Na verdade, o Bloco, na actual conjuntura, com a linha aprovada de apoiar abertamente o mesmo candidato do governo Sócrates e do partido que o sustenta, o PS, não podia deixar de considerar que a tarefa que se impõe é um candidato que não seja contra o governo, dado que, inegavelmente, Manuel Alegre (o seu candidato e do PS) não é um candidato contra Sócrates, nem contra a política do governo.

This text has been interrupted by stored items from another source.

import Mathlib
import HarnessLib
import Summits.AtomisticToContinuum.Crystallization.Theses.PRVarianceCertificate
import Summits.AtomisticToContinuum.Crystallization.Theorems.PRVarianceCertificateGroundStateVarianceCertificateStubVirialSite
import Summits.AtomisticToContinuum.Crystallization.Theorems.PRVarianceCertificateGroundStateVarianceCertificateStubSmallClusters
import Summits.AtomisticToContinuum.Crystallization.Theorems.PRVarianceCertificateGroundStateVarianceCertificateAttainment

/-!
# Crux `GroundStateVarianceCertificate` (stmt-AtomisticToContinuum-11859), line `registered`:
# the open core is exactly the crux minus attainment

Helper file of the lead (c2) for the registered stub `stub_coreDomination` of the line
`Cruxes/GroundStateVarianceCertificate/Lines/birth.lean` (route `PRVarianceCertificate`).
With `stub_virialSite` (virial identity, site form) and `stub_smallClusters` (`N ≤ 4`) landed, the
skeleton's remaining gaps are `stub_periodicMinimiser` (= item stmt-AtomisticToContinuum-0627,
`stubPeriodicMinimiser_iff_crysPeriodicMinAttained`) and the CORE

  `CoreDomination :≡ ∀ N ≥ 5, ∀ LJ ground states x with Σ_i t_i = Σ_i s_i,
     ∃ Q periodic, Σ_i s_i² ≤ (-24·e_LJ(Q)) · Σ_i t_i`

(`s_i = siteEnergy (r ↦ r⁻⁶) x i`, `t_i = siteEnergy (r ↦ r⁻¹²) x i`). This file records, sorry-free:

* `periodicDomination_of_core` — the skeleton's by-particle-number assembly against the LANDED stubs:
  the core alone gives periodic domination of EVERY finite ground state (small clusters are dominated
  by the certified periodic energy `e(fcc, a = 1) ≤ -1/2`, virial balance comes from `stub_virialSite`).
* `groundStateVarianceCertificate_iff_attained_and_core` — **the crux is EXACTLY attainment (0627) ∧
  the core**: `GroundStateVarianceCertificate ↔ (∃ P, ∀ Q, e(P) ≤ e(Q)) ∧ CoreDomination`. So the
  registered stub `stub_coreDomination` is crux-sized by theorem, not by estimate: given item 0627 it
  is equivalent to the crux.
* `core_of_varianceCertificate`, `core_of_coerciveVarianceCertificate` — the core is implied by the
  route's stronger cruxes `VarianceCertificate` (stmt-11861, all injective configurations) and
  `CoerciveVarianceCertificate` (stmt-11860, defect-counting form), each in two lines (`Q := P`).

No new definitions; the core statement is written inline verbatim as registered. All `[folklore]`.
-/

noncomputable section

open scoped BigOperators
open Literature.MathematicalPhysics.StatisticalMechanics

namespace Summit.AtomisticToContinuum.Crystallization.Theorems.GroundStateVarianceCertificateLine

/-- `Σ_i t_i ≥ 0`: site sums of twelfth powers of inverse distances are non-negative. [folklore] -/
theorem sum_siteEnergy_inv_pow_twelve_nonneg {N : ℕ} (x : Fin N → EuclideanSpace ℝ (Fin 3)) :
    0 ≤ ∑ i, siteEnergy (fun r => (r⁻¹) ^ 12) x i := by
  refine Finset.sum_nonneg fun i _ => ?_
  unfold siteEnergy
  exact Finset.sum_nonneg fun k _ => by positivity

/-- **Periodic domination from the core** (the skeleton's assembly `periodicDomination_of_stubs`
run against the landed stubs): if every Lennard-Jones ground state of `N ≥ 5` particles in virial
balance is dominated by some periodic `Q`, then EVERY finite Lennard-Jones ground state is — for
`N ≤ 4` take `Q` = fcc at nearest-neighbour distance `1` (`e ≤ -1/2`, so `-24 e ≥ 12 ≥ 3`, and
`stub_smallClusters`), for `N ≥ 5` the virial balance is `stub_virialSite`. [folklore] -/
theorem periodicDomination_of_core
    (hcore : ∀ (N : ℕ) (x : Fin N → EuclideanSpace ℝ (Fin 3)), 5 ≤ N → IsGroundState lennardJones x →
      ∑ i, siteEnergy (fun r => (r⁻¹) ^ 12) x i = ∑ i, siteEnergy (fun r => (r⁻¹) ^ 6) x i →
      ∃ Q : PeriodicConfiguration 3,
        ∑ i, (siteEnergy (fun r => (r⁻¹) ^ 6) x i) ^ 2 ≤
          (-24 * Q.energyPerParticle lennardJones) * ∑ i, siteEnergy (fun r => (r⁻¹) ^ 12) x i) :
    ∀ (N : ℕ) (x : Fin N → EuclideanSpace ℝ (Fin 3)), IsGroundState lennardJones x →
      ∃ Q : PeriodicConfiguration 3,
        ∑ i, (siteEnergy (fun r => (r⁻¹) ^ 6) x i) ^ 2 ≤
          (-24 * Q.energyPerParticle lennardJones) * ∑ i, siteEnergy (fun r => (r⁻¹) ^ 12) x i := by
  intro N x hx
  rcases Nat.lt_or_ge 4 N with hN | hN
  · exact hcore N x (by omega) hx (stub_virialSite N x hx)
  · refine ⟨_root_.Summit.AtomisticToContinuum.Crystallization.Theorems.LayeredLawsSelectHcp.Negative.FccEnergy.fccPC
      one_ne_zero, (stub_smallClusters N x hN hx).trans ?_⟩
    have he := _root_.Summit.AtomisticToContinuum.Crystallization.Theorems.LayeredLawsSelectHcp.Negative.Threshold.energyPerParticle_fccPC_one_le
    exact mul_le_mul_of_nonneg_right (by linarith) (sum_siteEnergy_inv_pow_twelve_nonneg x)

/-- **The crux is exactly attainment ∧ the core.** `GroundStateVarianceCertificate` holds iff the
periodic Lennard-Jones minimum is attained (`∃ P, ∀ Q, e(P) ≤ e(Q)`, = item
stmt-AtomisticToContinuum-0627 by `stubPeriodicMinimiser_iff_crysPeriodicMinAttained`) AND every
ground state of `N ≥ 5` particles in virial balance is dominated by a periodic configuration (the
registered stub `stub_coreDomination` of line `registered`). `→`: attainment by
`stubPeriodicMinimiser_of_groundStateVarianceCertificate`, the core with `Q := P` (`C ≤ -24 e(P)`);
`←`: `periodicDomination_of_core` and the losslessness theorem
`groundStateVarianceCertificate_iff_attained_and_dominated`. [folklore] -/
theorem groundStateVarianceCertificate_iff_attained_and_core :
    _root_.Summit.AtomisticToContinuum.Crystallization.Theses.PRVarianceCertificate.GroundStateVarianceCertificate ↔
    ((∃ P : PeriodicConfiguration 3, ∀ Q : PeriodicConfiguration 3,
        P.energyPerParticle lennardJones ≤ Q.energyPerParticle lennardJones) ∧
      ∀ (N : ℕ) (x : Fin N → EuclideanSpace ℝ (Fin 3)), 5 ≤ N → IsGroundState lennardJones x →
        ∑ i, siteEnergy (fun r => (r⁻¹) ^ 12) x i = ∑ i, siteEnergy (fun r => (r⁻¹) ^ 6) x i →
        ∃ Q : PeriodicConfiguration 3,
          ∑ i, (siteEnergy (fun r => (r⁻¹) ^ 6) x i) ^ 2 ≤
            (-24 * Q.energyPerParticle lennardJones) * ∑ i, siteEnergy (fun r => (r⁻¹) ^ 12) x i) := by
  constructor
  · intro h
    refine ⟨stubPeriodicMinimiser_of_groundStateVarianceCertificate h, ?_⟩
    obtain ⟨P, C, _, heP, hcert⟩ := h
    intro N x _ hx _
    refine ⟨P, (hcert N x hx).trans ?_⟩
    exact mul_le_mul_of_nonneg_right (by linarith) (sum_siteEnergy_inv_pow_twelve_nonneg x)
  · rintro ⟨hatt, hcore⟩
    exact groundStateVarianceCertificate_iff_attained_and_dominated.2
      ⟨hatt, periodicDomination_of_core hcore⟩

/-- **The core from the all-configuration certificate** (`VarianceCertificate`, item
stmt-AtomisticToContinuum-11861: the same inequality for every injective configuration, with a
periodic `P`, `e(P) ≤ -C/24`): take `Q := P` and use `C ≤ -24 e(P)`. [folklore] -/
theorem core_of_varianceCertificate
    (h : _root_.Summit.AtomisticToContinuum.Crystallization.Theses.PRVarianceCertificate.VarianceCertificate) :
    ∀ (N : ℕ) (x : Fin N → EuclideanSpace ℝ (Fin 3)), 5 ≤ N → IsGroundState lennardJones x →
      ∑ i, siteEnergy (fun r => (r⁻¹) ^ 12) x i = ∑ i, siteEnergy (fun r => (r⁻¹) ^ 6) x i →
      ∃ Q : PeriodicConfiguration 3,
        ∑ i, (siteEnergy (fun r => (r⁻¹) ^ 6) x i) ^ 2 ≤
          (-24 * Q.energyPerParticle lennardJones) * ∑ i, siteEnergy (fun r => (r⁻¹) ^ 12) x i := by
  obtain ⟨P, C, _, heP, hcert⟩ := h
  intro N x _ hx _
  refine ⟨P, (hcert N x hx.1).trans ?_⟩
  exact mul_le_mul_of_nonneg_right (by linarith) (sum_siteEnergy_inv_pow_twelve_nonneg x)

/-- **The core from the coercive certificate** (`CoerciveVarianceCertificate`, item
stmt-AtomisticToContinuum-11860): at `R = ε = 1` the counting term `c · #{bad sites}` is `≥ 0`, so the
deficit `C Σt - Σs²` is `≥ 0` for every ground state of `N ≥ 2` particles; again `Q := P`. [folklore] -/
theorem core_of_coerciveVarianceCertificate
    (h : _root_.Summit.AtomisticToContinuum.Crystallization.Theses.PRVarianceCertificate.CoerciveVarianceCertificate) :
    ∀ (N : ℕ) (x : Fin N → EuclideanSpace ℝ (Fin 3)), 5 ≤ N → IsGroundState lennardJones x →
      ∑ i, siteEnergy (fun r => (r⁻¹) ^ 12) x i = ∑ i, siteEnergy (fun r => (r⁻¹) ^ 6) x i →
      ∃ Q : PeriodicConfiguration 3,
        ∑ i, (siteEnergy (fun r => (r⁻¹) ^ 6) x i) ^ 2 ≤
          (-24 * Q.energyPerParticle lennardJones) * ∑ i, siteEnergy (fun r => (r⁻¹) ^ 12) x i := by
  obtain ⟨P, C, _, heP, hco⟩ := h
  obtain ⟨c, hc, hcount⟩ := hco 1 1 one_pos one_pos
  intro N x hN hx _
  have hk := hcount N x hx (by omega)
  have h0 : 0 ≤ C * ∑ i, siteEnergy (fun r => (r⁻¹) ^ 12) x i -
      ∑ i, (siteEnergy (fun r => (r⁻¹) ^ 6) x i) ^ 2 :=
    le_trans (mul_nonneg hc.le (Nat.cast_nonneg _)) hk
  refine ⟨P, ?_⟩
  have ht := sum_siteEnergy_inv_pow_twelve_nonneg x
  have hCP : C * ∑ i, siteEnergy (fun r => (r⁻¹) ^ 12) x i ≤
      (-24 * P.energyPerParticle lennardJones) * ∑ i, siteEnergy (fun r => (r⁻¹) ^ 12) x i :=
    mul_le_mul_of_nonneg_right (by linarith) ht
  linarith

end Summit.AtomisticToContinuum.Crystallization.Theorems.GroundStateVarianceCertificateLine

end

Alegre, em artigo próprio (no Diário de Notícias) chegou mesmo a afirmar que os actuais PECs, vulgo “medidas de austeridade” são inevitáveis. Ou seja, Alegre para contar com o apoio de Sócrates, tal como já tínhamos antecipado em anteriores crónicas, passou-se de armas e bagagens para o campo governamental. Uma política e posicionamento bem oportunistas dado que, há quatro anos, fez o caminho precisamente inverso, razão pela qual pode obter um milhão de votos que não eram mais do que votos para um candidato que se posicionava contra o governo Sócrates I e o PS da altura, que tinha optado por ter como candidato Mário Soares.
Nessa altura, o BE não seguiu o actual conselho de Fazenda e apresentou um “candidato radical” (Francisco Louçã) para “acumular forças” (senão, para que teria ele se candidatado? Tal como antes já o tinha feito Fernando Rosas).

BE insiste no erro
A direcção do Bloco insiste nesta falsa dicotomia: ou um candidato contra o governo ou um candidato contra Cavaco. Na verdade o que faz falta nas próximas eleições presidenciais é um candidato, em primeiro lugar, contra os violentos planos de austeridade que assolam toda a Europa e que Sócrates igualmente aplica (como bem mandado) em Portugal, portanto, um candidato contra o governo e que, necessariamente, também seria um candidato contra Cavaco. Como todos sabemos este coabita bem quer com Sócrates, quer com as medidas de austeridade, quer com um dos seus apadrinhados, Passos Coelho.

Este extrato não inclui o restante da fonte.